In the ongoing debate around active vs. passive investment management, one can argue that cost and relative return may not be the only, or even the most important, factors at the heart of the debate. While those two factors are understandably key drivers of the conversation, equal time should also be given to the element of risk, and risk management, as possibly the predominant cornerstone of the debate. In fact, Cerulli Associates, a global research and consulting firm, has been reporting for years that the majority of investors have weighed-in overwhelmingly - by a 3-to-1 margin - on the side of portfolio protection and protection-focused portfolios over outperformance and growth-oriented portfolios – even knowing that decision can negatively impact their long term financial plan or goals. With this unflinching client perspective, the industry debate should clearly steer to a better understanding and exploration of the nature of protection-focused portfolios and risk management.

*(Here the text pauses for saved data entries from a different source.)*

/-- **The column fold in closed form**: starting from the used-letter set `U`, a word `f` is
accepted iff it is injective with letters `< h` outside `U`, and then contributes
`(-1)^{inv(f) + ∑ₜ #{x ∈ U : x > fₜ}}`. [folklore] -/
theorem colVecF_eq (h : ℕ) : ∀ (k U : ℕ) (f : Fin k → Fin 4), U < 16 →
    colVecF h k U f = if Function.Injective f ∧ (∀ t, (f t : ℕ) < h) ∧ (∀ t, (f t : ℕ) ∉ bits U)
      then (-1) ^ (invCount f + ∑ t, aboveCount U (f t)) else 0
  | 0, U, f, _ => by
    rw [colVecF_zero, if_pos ⟨Function.injective_of_subsingleton f, fun t => t.elim0, fun t => t.elim0⟩]
    simp [invCount_zero]
  | k + 1, U, f, hU => by
    rw [← Fin.cons_self_tail f]
    set a := f 0
    set f' := Fin.tail f
    rw [colVecF_cons, colWt_eq hU]
    by_cases hadm : (a : ℕ) < h ∧ (a : ℕ) ∉ bits U
    · rw [if_pos hadm]
      have hbit : (U >>> (a : ℕ)) &&& 1 = 0 := (testBit_zero_iff U hU a a.2).2 hadm.2
      have hU' := colUpd_lt U hU a a.2
      have hbits := bits_colUpd U hU a a.2 hbit
      rw [colVecF_eq h k (colUpd U a) f' hU']
      -- the two admissibility conditions agree
      have hcond : (Function.Injective (Fin.cons a f' : Fin (k + 1) → Fin 4) ∧
          (∀ t, ((Fin.cons a f' : Fin (k + 1) → Fin 4) t : ℕ) < h) ∧
          (∀ t, ((Fin.cons a f' : Fin (k + 1) → Fin 4) t : ℕ) ∉ bits U)) ↔
          (Function.Injective f' ∧ (∀ t, (f' t : ℕ) < h) ∧ (∀ t, (f' t : ℕ) ∉ bits (colUpd U a))) := by
        rw [Fin.cons_injective_iff, Fin.forall_fin_succ, Fin.forall_fin_succ, hbits]
        simp only [Fin.cons_zero, Fin.cons_succ, Finset.mem_insert, not_or, Set.mem_range, not_exists]
        constructor
        · rintro ⟨⟨hne, hinj⟩, ⟨-, hlt⟩, ⟨-, hnot⟩⟩
          exact ⟨hinj, hlt, fun t => ⟨fun e => hne t (Fin.ext e), hnot t⟩⟩
        · rintro ⟨hinj, hlt, hnot⟩
          exact ⟨⟨fun t e => (hnot t).1 (congrArg Fin.val e), hinj⟩, ⟨hadm.1, hlt⟩, ⟨hadm.2, fun t => (hnot t).2⟩⟩
      by_cases hC : Function.Injective f' ∧ (∀ t, (f' t : ℕ) < h) ∧ (∀ t, (f' t : ℕ) ∉ bits (colUpd U a))
      · rw [if_pos hC, if_pos (hcond.2 hC), ← pow_add]
        congr 1
        rw [invCount_cons, Fin.sum_univ_succ]
        simp only [Fin.cons_zero, Fin.cons_succ]
        have hab : ∀ t, aboveCount (colUpd U a) (f' t) = aboveCount U (f' t) + if f' t < a then 1 else 0 :=
          fun t => by rw [aboveCount_insert hadm.2 hbits]; rfl
        simp only [hab, Finset.sum_add_distrib]
        ring
      · rw [if_neg hC, if_neg (fun h' => hC (hcond.1 h')), mul_zero]
    · rw [if_neg hadm, zero_mul, if_neg]
      rintro ⟨-, hlt, hnot⟩
      exact hadm ⟨by simpa using hlt 0, by simpa using hnot 0⟩

/-- The sign of a word as a column: `(-1)^{inversions}` if it is a permutation of `0 … h-1`,
else `0`. [folklore] -/
def altSign (h : ℕ) {k : ℕ} (f : Fin k → Fin 4) : ℤ :=
  if Function.Injective f ∧ ∀ t, (f t : ℕ) < h then (-1) ^ invCount f else 0

/-- **A column read from the empty set is the alternator.** [folklore] -/
theorem colVecF_start (h k : ℕ) (f : Fin k → Fin 4) : colVecF h k 0 f = altSign h f := by
  rw [colVecF_eq h k 0 f (by norm_num), altSign]
  simp only [bits_zero, Finset.notMem_empty, not_false_eq_true, implies_true, and_true, aboveCount,
    Finset.filter_empty, Finset.card_empty, Finset.sum_const_zero, add_zero]

/-! ### The sign of a permutation as `(-1)^{inversions}` -/

/-- The inversion count of a permutation of `Fin h`. [folklore] -/
def invCountP {h : ℕ} (τ : Equiv.Perm (Fin h)) : ℕ :=
  ∑ s : Fin h, ∑ t : Fin h, if s < t ∧ τ t < τ s then 1 else 0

To explore this further, the Institute for Innovation Development searched for an active manager with a strong emphasis on risk management and recently talked with Colin Symons, chief investment officer and portfolio manager, of Symons Capital Management. The firm manages two value strategies and a mutual fund but characterizes itself as an intellectually independent investment management firm focused on one activity for one purpose - “Investment risk management with a singular focus on generating above-benchmark returns with below-benchmark risks over full market cycles”. Armed with a plethora of risk metrics (Zephyr Pain Index, Omega ratios, active share, and many others), they have historically achieved what The Mutual Fund Observer calls “a pleasantly asymmetrical risk-return ratio”.

Bill Hortz: Based on your stated investment philosophy, your core focus in your money management offering is risk management and a holistic risk/reward research process with the goal of building durable wealth. You characterize yourself more as a risk manager than as a value manager. Why the predominant positioning of risk management in your firm messaging?

Colin Symons: In our over 30 years of investment experience, we have seen a consistent cycle of greed and fear in the stock market. It is driven by human nature which doesn't really change. Since fear and greed don't change, this overriding market dynamic doesn’t change. Knowing this, we try to short-circuit that mentality and build our investment process around that risk of investor behavior. We principally try to model the range of potential outcomes, avoid areas where investors are pricing in high expectations, and embrace areas where investors are pricing in low expectations. We avoid what looks like return-free risk in the popular stocks and seek out good risk-return situations in the unpopular stocks.

That said, information, analysis, and focus do change, and I'm always looking for ways to improve our investment work. For instance, in 2013 amidst great government intervention in the market we found our macro work didn't really have good answers for direction. Instead, we found that modeling the economy much like a stock was much more effective. The basics don't really change, but we are always looking for ways to evolve and improve our investment process.

Hortz: How do you differentiate your risk management processes from other money managers and how does it provide a distinctive profile for your firm? Have you developed any proprietary risk measures or risk management processes?

Symons:  What primarily differentiates us is our blending of macroeconomic and market analysis. Not many people in our business can look at macro data and make it useful. Our macro work helps us to point the ship in the right direction. From there we can look in high-percentage reward vs. risk places. It allows us to see risk and opportunity quickly - finance risk in 2007 and retail opportunity in 2017.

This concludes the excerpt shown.